Start of Block
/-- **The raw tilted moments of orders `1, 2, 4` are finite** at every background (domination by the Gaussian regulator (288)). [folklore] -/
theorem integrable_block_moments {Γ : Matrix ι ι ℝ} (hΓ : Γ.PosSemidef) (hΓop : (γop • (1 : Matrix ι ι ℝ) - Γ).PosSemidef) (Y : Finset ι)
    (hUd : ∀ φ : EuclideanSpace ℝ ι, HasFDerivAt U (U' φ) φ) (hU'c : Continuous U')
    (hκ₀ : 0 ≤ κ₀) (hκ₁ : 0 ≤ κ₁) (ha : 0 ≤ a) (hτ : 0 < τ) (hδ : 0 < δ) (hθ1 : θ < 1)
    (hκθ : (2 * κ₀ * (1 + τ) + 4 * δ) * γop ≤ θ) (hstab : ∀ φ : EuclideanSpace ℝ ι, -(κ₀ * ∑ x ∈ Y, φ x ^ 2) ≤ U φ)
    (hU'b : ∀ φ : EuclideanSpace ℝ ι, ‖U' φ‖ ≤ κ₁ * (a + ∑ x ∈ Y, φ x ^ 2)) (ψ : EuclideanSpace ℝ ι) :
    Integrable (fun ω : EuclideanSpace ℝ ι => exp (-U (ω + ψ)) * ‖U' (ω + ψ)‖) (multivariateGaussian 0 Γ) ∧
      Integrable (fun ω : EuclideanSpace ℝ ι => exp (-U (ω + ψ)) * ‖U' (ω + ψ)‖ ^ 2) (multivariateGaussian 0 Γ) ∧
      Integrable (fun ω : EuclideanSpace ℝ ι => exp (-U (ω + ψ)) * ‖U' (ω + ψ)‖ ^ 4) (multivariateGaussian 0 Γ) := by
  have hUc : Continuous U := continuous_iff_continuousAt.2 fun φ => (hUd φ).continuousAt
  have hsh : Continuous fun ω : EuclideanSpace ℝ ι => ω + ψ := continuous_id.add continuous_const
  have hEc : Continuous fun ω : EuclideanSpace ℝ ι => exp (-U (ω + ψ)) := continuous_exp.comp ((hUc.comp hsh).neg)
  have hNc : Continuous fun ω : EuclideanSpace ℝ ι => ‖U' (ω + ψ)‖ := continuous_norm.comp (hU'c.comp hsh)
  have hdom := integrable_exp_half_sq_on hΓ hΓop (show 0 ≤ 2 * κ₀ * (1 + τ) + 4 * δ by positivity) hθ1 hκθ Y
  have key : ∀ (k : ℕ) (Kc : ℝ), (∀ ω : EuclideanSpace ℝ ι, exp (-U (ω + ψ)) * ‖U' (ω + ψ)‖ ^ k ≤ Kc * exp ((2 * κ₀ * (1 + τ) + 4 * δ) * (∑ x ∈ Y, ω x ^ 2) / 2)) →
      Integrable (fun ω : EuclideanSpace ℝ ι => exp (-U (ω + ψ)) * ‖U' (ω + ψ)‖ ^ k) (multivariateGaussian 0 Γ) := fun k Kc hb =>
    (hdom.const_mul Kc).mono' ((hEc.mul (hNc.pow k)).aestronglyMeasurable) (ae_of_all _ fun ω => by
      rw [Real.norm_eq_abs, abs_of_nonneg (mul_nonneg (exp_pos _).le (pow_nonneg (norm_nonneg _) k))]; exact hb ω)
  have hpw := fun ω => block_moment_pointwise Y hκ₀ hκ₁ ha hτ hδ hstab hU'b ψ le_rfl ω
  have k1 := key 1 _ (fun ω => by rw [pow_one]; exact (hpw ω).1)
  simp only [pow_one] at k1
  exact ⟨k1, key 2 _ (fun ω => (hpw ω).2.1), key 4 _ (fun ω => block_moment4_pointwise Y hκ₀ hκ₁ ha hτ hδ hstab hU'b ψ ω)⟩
End of Block
### WHAT THE TASK REQUIRES
Nothing should be left out. Reproduce all the entries precisely.

### TASK SOLUTION
/-- **The raw tilted moments of orders `1, 2, 4` are finite** at every background (domination by the Gaussian regulator (288)). [folklore] -/
theorem integrable_block_moments {Γ : Matrix ι ι ℝ} (hΓ : Γ.PosSemidef) (hΓop : (γop • (1 : Matrix ι ι ℝ) - Γ).PosSemidef) (Y : Finset ι)
    (hUd : ∀ φ : EuclideanSpace ℝ ι, HasFDerivAt U (U' φ) φ) (hU'c : Continuous U')
    (hκ₀ : 0 ≤ κ₀) (hκ₁ : 0 ≤ κ₁) (ha : 0 ≤ a) (hτ : 0 < τ) (hδ : 0 < δ) (hθ1 : θ < 1)
    (hκθ : (2 * κ₀ * (1 + τ) + 4 * δ) * γop ≤ θ) (hstab : ∀ φ : EuclideanSpace ℝ ι, -(κ₀ * ∑ x ∈ Y, φ x ^ 2) ≤ U φ)
    (hU'b : ∀ φ : EuclideanSpace ℝ ι, ‖U' φ‖ ≤ κ₁ * (a + ∑ x ∈ Y, φ x ^ 2)) (ψ : EuclideanSpace ℝ ι) :
    Integrable (fun ω : EuclideanSpace ℝ ι => exp (-U (ω + ψ)) * ‖U' (ω + ψ)‖) (multivariateGaussian 0 Γ) ∧
      Integrable (fun ω : EuclideanSpace ℝ ι => exp (-U (ω + ψ)) * ‖U' (ω + ψ)‖ ^ 2) (multivariateGaussian 0 Γ) ∧
      Integrable (fun ω : EuclideanSpace ℝ ι => exp (-U (ω + ψ)) * ‖U' (ω + ψ)‖ ^ 4) (multivariateGaussian 0 Γ) := by
  have hUc : Continuous U := continuous_iff_continuousAt.2 fun φ => (hUd φ).continuousAt
  have hsh : Continuous fun ω : EuclideanSpace ℝ ι => ω + ψ := continuous_id.add continuous_const
  have hEc : Continuous fun ω : EuclideanSpace ℝ ι => exp (-U (ω + ψ)) := continuous_exp.comp ((hUc.comp hsh).neg)
  have hNc : Continuous fun ω : EuclideanSpace ℝ ι => ‖U' (ω + ψ)‖ := continuous_norm.comp (hU'c.comp hsh)
  have hdom := integrable_exp_half_sq_on hΓ hΓop (show 0 ≤ 2 * κ₀ * (1 + τ) + 4 * δ by positivity) hθ1 hκθ Y
  have key : ∀ (k : ℕ) (Kc : ℝ), (∀ ω : EuclideanSpace ℝ ι, exp (-U (ω + ψ)) * ‖U' (ω + ψ)‖ ^ k ≤ Kc * exp ((2 * κ₀ * (1 + τ) + 4 * δ) * (∑ x ∈ Y, ω x ^ 2) / 2)) →
      Integrable (fun ω : EuclideanSpace ℝ ι => exp (-U (ω + ψ)) * ‖U' (ω + ψ)‖ ^ k) (multivariateGaussian 0 Γ) := fun k Kc hb =>
    (hdom.const_mul Kc).mono' ((hEc.mul (hNc.pow k)).aestronglyMeasurable) (ae_of_all _ fun ω => by
      rw [Real.norm_eq_abs, abs_of_nonneg (mul_nonneg (exp_pos _).le (pow_nonneg (norm_nonneg _) k))]; exact hb ω)
  have hpw := fun ω => block_moment_pointwise Y hκ₀ hκ₁ ha hτ hδ hstab hU'b ψ le_rfl ω
  have k1 := key 1 _ (fun ω => by rw [pow_one]; exact (hpw ω).1)
  simp only [pow_one] at k1
  exact ⟨k1, key 2 _ (fun ω => (hpw ω).2.1), key 4 _ (fun ω => block_moment4_pointwise Y hκ₀ hκ₁ ha hτ hδ hstab hU'b ψ ω)⟩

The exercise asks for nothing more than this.